Parameter Efficient Fine tuning of Self supervised ViTs without Catastrophic Forgetting

Properties
authors	Reza Akbarian Bafghi, Nidhin Harilal, Claire Monteleoni, Maziar Raissi
year	2024
url	https://arxiv.org/abs/2404.17245

Abstract

Artificial neural networks often suffer from catastrophic forgetting, where learning new concepts leads to a complete loss of previously acquired knowledge. We observe that this issue is particularly magnified in vision transformers (ViTs), where post-pre-training and fine-tuning on new tasks can significantly degrade the model's original general abilities. For instance, a DINO ViT-Base/16 pre-trained on ImageNet-1k loses over 70% accuracy on ImageNet-1k after just 10 iterations of fine-tuning on CIFAR-100. Overcoming this stability-plasticity dilemma is crucial for enabling ViTs to continuously learn and adapt to new domains while preserving their initial knowledge. In this work, we study two new parameter-efficient fine-tuning strategies: (1)~Block Expansion, and (2) Low-rank adaptation (LoRA).

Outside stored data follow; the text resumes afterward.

import Literature.Computability.Cryptography.RegevReductionStepSplit
import Literature.Computability.QuantumComplexity.TidyBlockFn
import Literature.Computability.QuantumComplexity.CoinFamilyKernel
import HarnessLib

/-!
# Regev 2009, Lemma 3.3 in machine form: the `CVP` family's failure probability IS the tidy block's error

Topic `Computability/Cryptography` (family `pqc`), sequel of `RegevReductionStepSplit.lean` (the split of
the iterative step, Lemma 3.3, into its classical half A_cvp = `regev2009_lemma_3_4_cvpFamily` — Lemma
3.4, a uniform family `R` answering the closest-dual-vector table `CVPOracle.answerTable I c` on the
query strings `CVPOracle.query I ρ k y c`, its failure measured by `CVPOracle.failProb` — and its quantum
half A_q14 = `regev2009_lemma_3_14_stepFamily` — Lemma 3.14, whose sampler calls `R` through the
function-valued tidy block of `QuantumComplexity/TidyBlockFn.lean` and pays, by the weighted form of
BBBV 1997 Thm. 4.14 (`TidyBlockFn.normSq_tidyCirc_sub_idealFn_le`), `4 Σ_q errFn(q) · w(q)` in squared
norm per call). This file closes the seam between the two halves: the quantity A_cvp bounds and the
quantity the substitution theorem consumes are THE SAME number.

* `UniformQCircuitFamily.kernelProb_eq_sum_ψD` — the output statistics of a uniform family on `x` as a
  Born sum over the state `TidyBlock.ψD (R.circ |x|) x` the tidy block runs on;
* **`UniformQCircuitFamily.errFn_add_kernelProb_eq_one`** — for an answer width `ℓ` that fits on the
  wires, `errFn f (R.circ |x|) x + Pr[R on x prints f(x) as a prefix] = 1`: the Born weight of the
  outcomes whose first `ℓ` wires differ from `f x` (BBBV's error of the subroutine on the classical
  query `x`) is exactly the probability that the measured output string does not start with `f x`;
  `errFn_le_one_sub_kernelProb` (no fitting hypothesis), `errFn_le_one_sub_kernelProb_of_prefix`
  (a shorter target only helps);
* **`Regev2009.CVPOracle.errFn_answerFn_le_failProb`** — for in-range query data `c` and every answer
  width `ℓ ≤ |answerTable I c|`, the tidy-block error of `R.circ |query|` for the ideal answer function
  `CVPOracle.answerFn I ρ k y |query| ℓ` (`RegevCVPOracleFn.lean`) at the query string of `c` is at most
  `CVPOracle.failProb R I ρ k y c`; **`errFn_answerFn_eq_failProb`** — equality at the full width when
  the table fits on `R`'s wires.

* **`Regev2009.CVPOracle.length_answerTable_le_length_query`** — the WIDTH CLAUSE of
  `CVPOracle.Admissible` at work: if the requested answer width is at most the grid exponent
  (`b_c ≤ ℓ_R`), the answer table (`n·b_c` bits) is no longer than the query string (which contains
  the `n·ℓ_R`-bit residue table) — so it fits on the input wires of whatever circuit is run on the
  query, and **`errFn_answerFn_eq_failProb_of_admissible`**: for ADMISSIBLE data the full-width
  tidy-block error IS `failProb`, with no fitting hypothesis.

* **`Regev2009.CVPOracle.tsum_mul_failProb_le_weightedFail_add`** — the split of the query average
  into the charged (admissible) part and the inadmissible mass:
  `E_{c∼w}[failProb c] ≤ weightedFail R I ρ k y d w + w{c | ¬Admissible I d c}` (in `ℝ≥0∞`).

* **`Regev2009.CVPOracle.failProb_eq_one_of_wires_lt`** / `failProb_eq_one_of_width_gt` — the
  NECESSITY of the width clause, kernel-checked: whatever the family `R`, on data whose answer table is
  longer than the wires of `R.circ |query|` (in particular whenever `n·b_c > |query| + ancillas`) the
  failure probability is exactly `1` — the mechanism by which the first filing of A_cvp (without the
  clause) was unsatisfiable.

So the successor proving A_q14 applies `TidyBlockFn.normSq_tidyCirc_sub_idealFn_le` with
`fn := CVPOracle.answerFn …` and bounds its right-hand side by `4 · E_w[1_adm · failProb]` — the
`weightedFail` of A_q14 — with no adapter. Everything is proved; no named fact is introduced.

## References

* O. Regev, *On lattices, learning with errors, random linear codes, and cryptography*, J. ACM 56
  (2009), art. 34; author's version arXiv:2401.03703, Lemma 3.3 (proof: Lemma 3.4 then Lemma 3.14),
  Lemma 3.14 (proof: "using the CVP oracle, we can recover `x` … uncompute the first register")
  [Regev2009].
* C. H. Bennett, E. Bernstein, G. Brassard, U. Vazirani, *Strengths and weaknesses of quantum
  computing*, SIAM J. Comput. 26 (1997) 1510–1523, Def. 4.12 (error of a subroutine on an input),
  Thm. 4.14 [BennettBernsteinBrassardVazirani1997].
* M. A. Nielsen, I. L. Chuang, *Quantum Computation and Quantum Information*, CUP 2010, §2.2.5
  (Born rule for a computational-basis measurement) [NielsenChuang2010].
-/

noncomputable section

Our experiments reveal that using either Block Expansion or LoRA on self-supervised pre-trained ViTs surpass fully fine-tuned ViTs in new domains while offering significantly greater parameter efficiency. Notably, we find that Block Expansion experiences only a minimal performance drop in the pre-training domain, thereby effectively mitigating catastrophic forgetting in pre-trained ViTs.

Paper Results¶

Model	N. params	CIFAR-100	IN-1K	Mean
Standard Fine-tuning
All	85.9 M	88.13	25.24	56.69
Top-3	21.3 M	84.56	74.15	79.36
Linear	76.9 K	80.57	76.11	78.34
LoRA
𝑟=4	301 K	87.91	66.82	77.37
𝑟=8	448 K	88.27	65.99	77.13
𝑟=16	743 K	87.84	65.06	76.45
Block Expansion
𝑝=1	7.2 M	82.72	75.75	79.24
𝑝=2	14.3 M	86.70	75.54	81.12
𝑝=3	21.3 M	88.58	74.61	81.60
𝑝=4	28.4 M	89.09	72.28	80.69

Observations¶

Linear only fine-tuning does pretty well, kinda surprising.
It's kind of suprising that LoRa Adapter do bad, but does it matter? What is the purpose of making LoRa resistant to catastrophic forgetting if the whole point of it is to be able to hot-swap modules depending on the task?
Also worthy to point out that Block Expansion requires training parameters in the order of millions while LoRa only requires thousands.